There is nothing wrong with older men but they cannot offer what a younger man can at their stage in life. Missing out on a relationship with a young man is a mistake in my view. It is one of life experiences that make it possible to love a man as he ages. 

The two women I knew did not bring their older bf around friends because of the WTF is she doing with him factor. It may be common for movie stars but not in real life. The women who do it, select rich guys who pay their car note, rent, and give them a credit card. 

If they did not provide these things I doubt that there would be a relationship. The two women I knew were disappointed at how insecure the men were after winning their prize. That made them less attractive in the relationship because they were not as confident as outward appearences would indicate. 

Sex was also a problem for both. I think the insecurity effected their performance. They ended up wanting younger men and swore off older guys no matter what resources they dangled.
_Posted via Mobile Device_


----------



## amanda s.

Some women prefer older men because of stability & maturity, some women prefer men their age because they tend to have more of the same interests, & some women prefer younger men because it gives them a sense of freedom & youth...

You just have to find the right woman for you though.

You are wanting to date a single mother so you can be a "Dad"... do you have children of your own? If not then I understand your need to parent, it's only natural but you certainly need to be careful & watch your wallet because you might get taken advantage of. NOT SAYING all women or single mothers are like this BUT there are a certain few who will take you as an easy ride & jump on. You seem to focus on the single mother group & maybe this is your mistake... You are excluding many women that may be better suited for you.
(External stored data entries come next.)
/-- **Step 2 in the finite-energy class** — Theorem 1.1 (1.15) p. 21 with `f ≡ 0`:
`‖v(·,t)‖₂ ≤ ‖v₀‖₂` for every `t ≥ 0`, from Leray's energy inequality
`½‖v(t)‖₂² + ν∫₀ᵗ‖∇v‖₂² ≤ ½‖v₀‖₂²` of the Leray–Hopf solution that a finite-energy classical solution
is (tree `isLerayHopfOn_of_finiteEnergy`, field `IsLerayHopfOn.weakGrad_energy`).
[cite: Leray1934, §31 (b)–(c)] -/
theorem step2_energyBound_of_hasBoundedEnergy (hS : Setting ν v₀ v p) (hE : HasBoundedEnergy v) :
    ∀ t : ℝ, 0 ≤ t → eLpNorm (v t) 2 volume ≤ eLpNorm v₀ 2 volume := by
  intro t ht
  rcases ht.eq_or_lt with h | hpos
  · subst h
    rw [hS.solution.initial]
  obtain ⟨hLH, -⟩ := isLerayHopfOn_of_setting hS hE hpos
  obtain ⟨G, -, -, hEI, -⟩ := hLH.weakGrad_energy
  have hineq := hEI t ⟨ht, le_rfl⟩
  have hmt : MemLp (v t) 2 volume := hLH.memLp t ⟨ht, le_rfl⟩
  have hm0 : MemLp v₀ 2 volume := memLp_data_of_setting hS hE
  have hforce : (∫ τ in (0 : ℝ)..t, ∫ x,
      inner ℝ ((0 : ℝ → EuclideanSpace ℝ (Fin 3) → EuclideanSpace ℝ (Fin 3)) τ x) (v τ x)) = 0 := by
    simp
  have hD : 0 ≤ ν * (∫⁻ τ in Ioo 0 t, ∫⁻ x,
      ENNReal.ofReal (frobeniusNormSq (G τ x))).toReal :=
    mul_nonneg hS.viscosity_pos.le ENNReal.toReal_nonneg
  have hKE : VectorCalculus.kineticEnergy (v t) ≤ VectorCalculus.kineticEnergy v₀ := by
    rw [hforce, add_zero] at hineq
    linarith
  rw [kineticEnergy_eq_half_toReal_eLpNorm_sq hmt, kineticEnergy_eq_half_toReal_eLpNorm_sq hm0]
    at hKE
  have hsq : (eLpNorm (v t) 2 volume).toReal ^ 2 ≤ (eLpNorm v₀ 2 volume).toReal ^ 2 := by
    linarith
  have hle : (eLpNorm (v t) 2 volume).toReal ≤ (eLpNorm v₀ 2 volume).toReal :=
    le_of_sq_le_sq (by rw [sq, sq] at hsq; nlinarith [hsq]) ENNReal.toReal_nonneg
  exact (ENNReal.toReal_le_toReal hmt.eLpNorm_ne_top hm0.eLpNorm_ne_top).1 hle

/-- Packaged in the skeleton's quantifier shape: Step 1 holds for every solution of the `Setting`
that has bounded energy. [cite: FabesJonesRiviere1972, Thm. 2.1] -/
theorem step1_integralEquation_energyClass :
    ∀ (ν : ℝ) (v₀ : EuclideanSpace ℝ (Fin 3) → EuclideanSpace ℝ (Fin 3))
      (v : ℝ → EuclideanSpace ℝ (Fin 3) → EuclideanSpace ℝ (Fin 3)) (p : ℝ → EuclideanSpace ℝ (Fin 3) → ℝ),
      Setting ν v₀ v p → HasBoundedEnergy v → IsGlobalMildSolution ν 0 v₀ v :=
  fun _ _ _ _ hS hE => step1_integralEquation_of_hasBoundedEnergy hS hE

/-- Packaged in the skeleton's quantifier shape: Step 2 holds for every solution of the `Setting`
that has bounded energy. [cite: Leray1934, §31 (b)–(c)] -/
theorem step2_energyBound_energyClass :
    ∀ (ν : ℝ) (v₀ : EuclideanSpace ℝ (Fin 3) → EuclideanSpace ℝ (Fin 3))
      (v : ℝ → EuclideanSpace ℝ (Fin 3) → EuclideanSpace ℝ (Fin 3)) (p : ℝ → EuclideanSpace ℝ (Fin 3) → ℝ),
      Setting ν v₀ v p → HasBoundedEnergy v →
        ∀ t : ℝ, 0 ≤ t → eLpNorm (v t) 2 volume ≤ eLpNorm v₀ 2 volume :=
  fun _ _ _ _ hS hE => step2_energyBound_of_hasBoundedEnergy hS hE
/-- [cite: ImbrieJSP2016, eq. (1.1)] **the landscape span has degree ≤ 2**: for every parameter set (direction) `q` and energy
shift `c₀`, `σ ↦ c₀ + diagEnergy q σ = c₀ + Σ h_i σ_i + Σ J_b σ_{b-1} σ_b` has multilinear degree `< 3`. -/
theorem degLT_landscape (q : Params n) (c₀ : ℝ) : DegLT n 3 (fun σ : Cfg n => c₀ + diagEnergy q σ) := by
  have h0 : DegLT n 3 (fun _ : Cfg n => c₀) := (degLT_const c₀).mono (by norm_num)
  have h1 : DegLT n 3 (fun σ : Cfg n => ∑ i : Fin n, q.h i * szZ σ i) := by
    have hfun : (fun σ : Cfg n => ∑ i : Fin n, q.h i * szZ σ i) =
        ∑ i : Fin n, q.h i • (fun σ : Cfg n => szZ σ i) := by
      funext σ; simp [Finset.sum_apply]
    rw [hfun]
    exact DegLT.sum _ fun i _ => ((degLT_szZ (i : ℤ)).smul _).mono (by norm_num)
  have h2 : DegLT n 3 (fun σ : Cfg n => ∑ b : Fin (n + 1), q.J b * szZ σ ((b : ℤ) - 1) * szZ σ b) := by
    have hfun : (fun σ : Cfg n => ∑ b : Fin (n + 1), q.J b * szZ σ ((b : ℤ) - 1) * szZ σ b) =
        ∑ b : Fin (n + 1), q.J b • ((fun σ : Cfg n => szZ σ ((b : ℤ) - 1)) * (fun σ : Cfg n => szZ σ b)) := by
      funext σ; simp [Finset.sum_apply, mul_assoc]
    rw [hfun]
    exact DegLT.sum _ fun b _ => ((degLT_szZ _).mul (degLT_szZ _)).smul _
  have hsum : (fun σ : Cfg n => c₀ + diagEnergy q σ) = (fun _ : Cfg n => c₀) +
      ((fun σ : Cfg n => ∑ i : Fin n, q.h i * szZ σ i) +
        (fun σ : Cfg n => ∑ b : Fin (n + 1), q.J b * szZ σ ((b : ℤ) - 1) * szZ σ b)) := by
    funext σ; simp only [diagEnergy, Pi.add_apply]
  rw [hsum]
  exact h0.add (h1.add h2)

/-- [cite: ImbrieJSP2016, eq. (1.1)] **LLA.md O4(a) for all `n`: every non-zero landscape direction has support ≥ 2^(n-2).**
For every direction `q` of the couplings `(h, J)` (the transverse factors `Γ` do not enter the diagonal part) and every energy
shift `c₀`, if `f = c₀ + diagEnergy q ≠ 0` then `2^n ≤ 4 · #{σ | f σ ≠ 0}`. -/
theorem two_pow_le_four_mul_card_support_landscape (q : Params n) (c₀ : ℝ)
    (hne : (fun σ : Cfg n => c₀ + diagEnergy q σ) ≠ 0) :
    2 ^ n ≤ 4 * (univ.filter fun σ : Cfg n => c₀ + diagEnergy q σ ≠ 0).card := by
  have h := two_pow_le_two_pow_mul_card_support 2 _ (degLT_landscape q c₀) hne
  norm_num at h
  exact h

/-- [cite: ImbrieJSP2016, eq. (1.1)] the same bound as a RANK statement: the derivative of the box Hamiltonian (1.1) in a
coupling direction `q` (plus an energy shift `c₀`) is the diagonal matrix `diag(c₀ + diagEnergy q)`, and if it is non-zero its
rank is `≥ 2^(n-2)` — one-variable interlacing along ANY disorder coordinate moves eigenvalue counts by up to `2^(n-2)`. -/
theorem two_pow_le_four_mul_rank_diagonal_landscape (q : Params n) (c₀ : ℝ)
    (hne : (fun σ : Cfg n => c₀ + diagEnergy q σ) ≠ 0) :
    2 ^ n ≤ 4 * (Matrix.diagonal fun σ : Cfg n => c₀ + diagEnergy q σ).rank := by
  classical
  rw [Matrix.rank_diagonal, Fintype.card_subtype]
  exact two_pow_le_four_mul_card_support_landscape q c₀ hne

end Landscape
import Summits.Ventures.PercRepro.RankLevelSetPrimeCover

/-!
# PercRepro — a PRIME relative hyperplane of the `e`-free core is a cover side of EVERY point outside it (p9, gen 25)

`RankLevelSetPrimeCover` (night-1 g3, (K4)) bounds `|G| ≤ |H₁| + r(G)` when SOME point `x` has a cover `(H₁, H₂)` with
`H₁` prime in `G` and `r(G) ≤ r(H₁) + 1`.  The side hypothesis is not needed: if `H` is prime and `r(G) ≤ r(H) + 1`, then
EVERY `x ∈ G ∖ H` has a cover with side `H` — the two sides of any cover of `x` trace a decomposition `H = (F₁ ∩ H) ∪ (F₂ ∩ H)`
into `G`-closed sets, primality puts `H` inside one side, and that side is `H` by the rank bound (the `key` step of (K4)).
Hence `G ∖ H` is independent for every prime `H` of corank one, and `|G| ≤ |H| + r(G)`.

* **`exists_cover_side_of_gprime`** — the side lemma;
* **`indep_sdiff_of_gprime`** — `G ∖ H` is independent;
* **`ncard_le_of_gprime`** — `|G| ≤ |H| + r` for every prime `G`-closed `H` with `r(G) ≤ r(H) + 1 ≤ r + 1`;
* **`not_gprime_of_lt_ncard`** — contrapositive: when `|H| + r(G) < |G|`, no `G`-closed `H` of corank one is prime
  (every relative hyperplane of a `16`-point rank-`5` set of the core is a union of two proper closed subsets).
Axioms: standard.
-/

open scoped Matroid

namespace PercRepro

namespace ThmN

open Set

variable {α : Type}

/-- **The side lemma**: a prime `G`-closed `H` with `r(G) ≤ r(H) + 1` is a side of a cover of every `x ∈ G ∖ H`. -/
theorem exists_cover_side_of_gprime (M : Matroid α) [M.Finite]
    (hfree : ∀ e ∈ M.E, ∃ A ⊆ M.E \ {e}, e ∉ M.closure A ∧ e ∉ M.closure ((M.E \ {e}) \ A))
    {G H : Set α} (hG : G ⊆ M.E) (hH : GClosed M G H) (hprime : GPrime M G H)
    (hrk : M.eRk G ≤ M.eRk H + 1) {x : α} (hx : x ∈ G) (hxH : x ∉ H) :
    ∃ H₂ : Set α, GClosed M G H₂ ∧ x ∉ H₂ ∧ G \ {x} ⊆ H ∪ H₂ := by
  obtain ⟨F₁, F₂, hF₁, hF₂, hx₁, hx₂, hcov⟩ := exists_cover_of_free M hfree hG hx
  have hHcov : H ⊆ (F₁ ∩ H) ∪ (F₂ ∩ H) := by
    intro z hz
    have hzG : z ∈ G \ {x} := ⟨hH.1 hz, fun h => hxH (h ▸ hz)⟩
    rcases hcov hzG with h | h
    · exact Or.inl ⟨h, hz⟩
    · exact Or.inr ⟨h, hz⟩
  -- a `G`-closed set avoiding `x` and containing `H` is `H` itself (rank bound)
  have key : ∀ F : Set α, GClosed M G F → x ∉ F → H ⊆ F → F = H := by
    intro F hF hxF hsub
    have hlt := eRk_lt_of_gclosed_ssubset M hG hF hx hxF
    have hle : M.eRk F ≤ M.eRk H := Order.le_of_lt_add_one (lt_of_lt_of_le hlt hrk)
    have hFfin : F.Finite := M.ground_finite.subset (hF.1.trans hG)
    have hsub' : F ⊆ M.closure H := subset_closure_of_eRk_le M hsub (hF.1.trans hG) hFfin hle
    exact Set.Subset.antisymm (fun z hz => hH.2 ⟨hsub' hz, hF.1 hz⟩) hsub
  rcases hprime (F₁ ∩ H) (F₂ ∩ H) (hF₁.inter hH) (hF₂.inter hH) Set.inter_subset_right
      Set.inter_subset_right hHcov with h | h
  · have hF₁H : F₁ = H := key F₁ hF₁ hx₁ (fun z hz => by
      have hz' : z ∈ F₁ ∩ H := by rw [h]; exact hz
      exact hz'.1)
    exact ⟨F₂, hF₂, hx₂, by rw [← hF₁H]; exact hcov⟩
  · have hF₂H : F₂ = H := key F₂ hF₂ hx₂ (fun z hz => by
      have hz' : z ∈ F₂ ∩ H := by rw [h]; exact hz
      exact hz'.1)
    refine ⟨F₁, hF₁, hx₁, ?_⟩
    intro z hz
    rcases hcov hz with h' | h'
    · exact Or.inr h'
    · exact Or.inl (hF₂H ▸ h')

/-- **`G ∖ H` is independent** for every prime `G`-closed `H` with `r(G) ≤ r(H) + 1` (no side hypothesis). -/
theorem indep_sdiff_of_gprime (M : Matroid α) [M.Finite]
    (hfree : ∀ e ∈ M.E, ∃ A ⊆ M.E \ {e}, e ∉ M.closure A ∧ e ∉ M.closure ((M.E \ {e}) \ A))
    {G H : Set α} (hG : G ⊆ M.E) (hH : GClosed M G H) (hprime : GPrime M G H)
    (hrk : M.eRk G ≤ M.eRk H + 1) : M.Indep (G \ H) := by
  rcases (G \ H).eq_empty_or_nonempty with hemp | ⟨x, hxG, hxH⟩
  · rw [hemp]; exact M.empty_indep
  · obtain ⟨H₂, hH₂, hxH₂, hcov⟩ := exists_cover_side_of_gprime M hfree hG hH hprime hrk hxG hxH
    have hind := indep_insert_of_prime_cover M hfree hG hxG hH hH₂ hxH hxH₂ hcov hprime hrk
    have heq : insert x ((G \ {x}) \ H) = G \ H := by
      ext z
      constructor
      · rintro (rfl | hz)
        · exact ⟨hxG, hxH⟩
        · exact ⟨hz.1.1, hz.2⟩
      · intro hz
        by_cases hzx : z = x
        · exact Or.inl hzx
        · exact Or.inr ⟨⟨hz.1, hzx⟩, hz.2⟩
    rw [heq] at hind
    exact hind

/-- **`|G| ≤ |H| + r`** for every prime `G`-closed `H` with `r(G) ≤ r(H) + 1` and `r(G) ≤ r`. -/
theorem ncard_le_of_gprime (M : Matroid α) [M.Finite]
    (hfree : ∀ e ∈ M.E, ∃ A ⊆ M.E \ {e}, e ∉ M.closure A ∧ e ∉ M.closure ((M.E \ {e}) \ A))
    {G H : Set α} (hG : G ⊆ M.E) (hH : GClosed M G H) (hprime : GPrime M G H)
    (hrk : M.eRk G ≤ M.eRk H + 1) {r : ℕ} (hr : M.eRk G ≤ r) : G.ncard ≤ H.ncard + r := by
  have hind := indep_sdiff_of_gprime M hfree hG hH hprime hrk
  have hGfin : G.Finite := M.ground_finite.subset hG
  have hsplit : G.ncard = H.ncard + (G \ H).ncard := by
    rw [← Set.ncard_inter_add_ncard_sdiff_eq_ncard G H hGfin, Set.inter_eq_right.mpr hH.1]
  have hle : (G \ H).ncard ≤ r := by
    have h1 : M.eRk (G \ H) ≤ M.eRk G := M.eRk_mono Set.sdiff_subset
    have h2 : M.eRk (G \ H) = ((G \ H).ncard : ℕ∞) := by
      rw [hind.eRk_eq_encard, Set.Finite.cast_ncard_eq (hGfin.subset Set.sdiff_subset)]
    have h3 : ((G \ H).ncard : ℕ∞) ≤ (r : ℕ∞) := h2 ▸ h1.trans hr
    exact_mod_cast h3
  omega

/-- **No prime relative hyperplane** in a set `G` with `|H| + r(G) < |G|` for every candidate `H`: the contrapositive,
stated for the census use (`16` points, rank `5`, `|H| ≤ 10`). -/
theorem not_gprime_of_lt_ncard (M : Matroid α) [M.Finite]
    (hfree : ∀ e ∈ M.E, ∃ A ⊆ M.E \ {e}, e ∉ M.closure A ∧ e ∉ M.closure ((M.E \ {e}) \ A))
    {G H : Set α} (hG : G ⊆ M.E) (hH : GClosed M G H) (hrk : M.eRk G ≤ M.eRk H + 1) {r : ℕ}
    (hr : M.eRk G ≤ r) (hlt : H.ncard + r < G.ncard) : ¬ GPrime M G H :=
  fun hprime => absurd (ncard_le_of_gprime M hfree hG hH hprime hrk hr) (not_le.mpr hlt)

end ThmN

end PercRepro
Also understand, children of single mothers already have fathers, you may not be well accepted by their children either...


----------



## FirstYearDown

amanda s. said:


> Some women prefer older men because of stability & maturity, some women prefer men their age because they tend to have more of the same interests, & some women prefer younger men because it gives them a sense of freedom & youth...
> 
> You just have to find the right woman for you though.
> 
> You are wanting to date a single mother so you can be a "Dad"... do you have children of your own? If not then I understand your need to parent, it's only natural but you certainly need to *be careful & watch your wallet because you might get taken advantage of. NOT SAYING all women or single mothers are like this BUT there are a certain few who will take you as an easy ride & jump on.* You seem to focus on the single mother group & maybe this is your mistake... You are excluding many women that may be better suited for you. *Also understand, children of single mothers already have fathers, you may not be well accepted by their children either*...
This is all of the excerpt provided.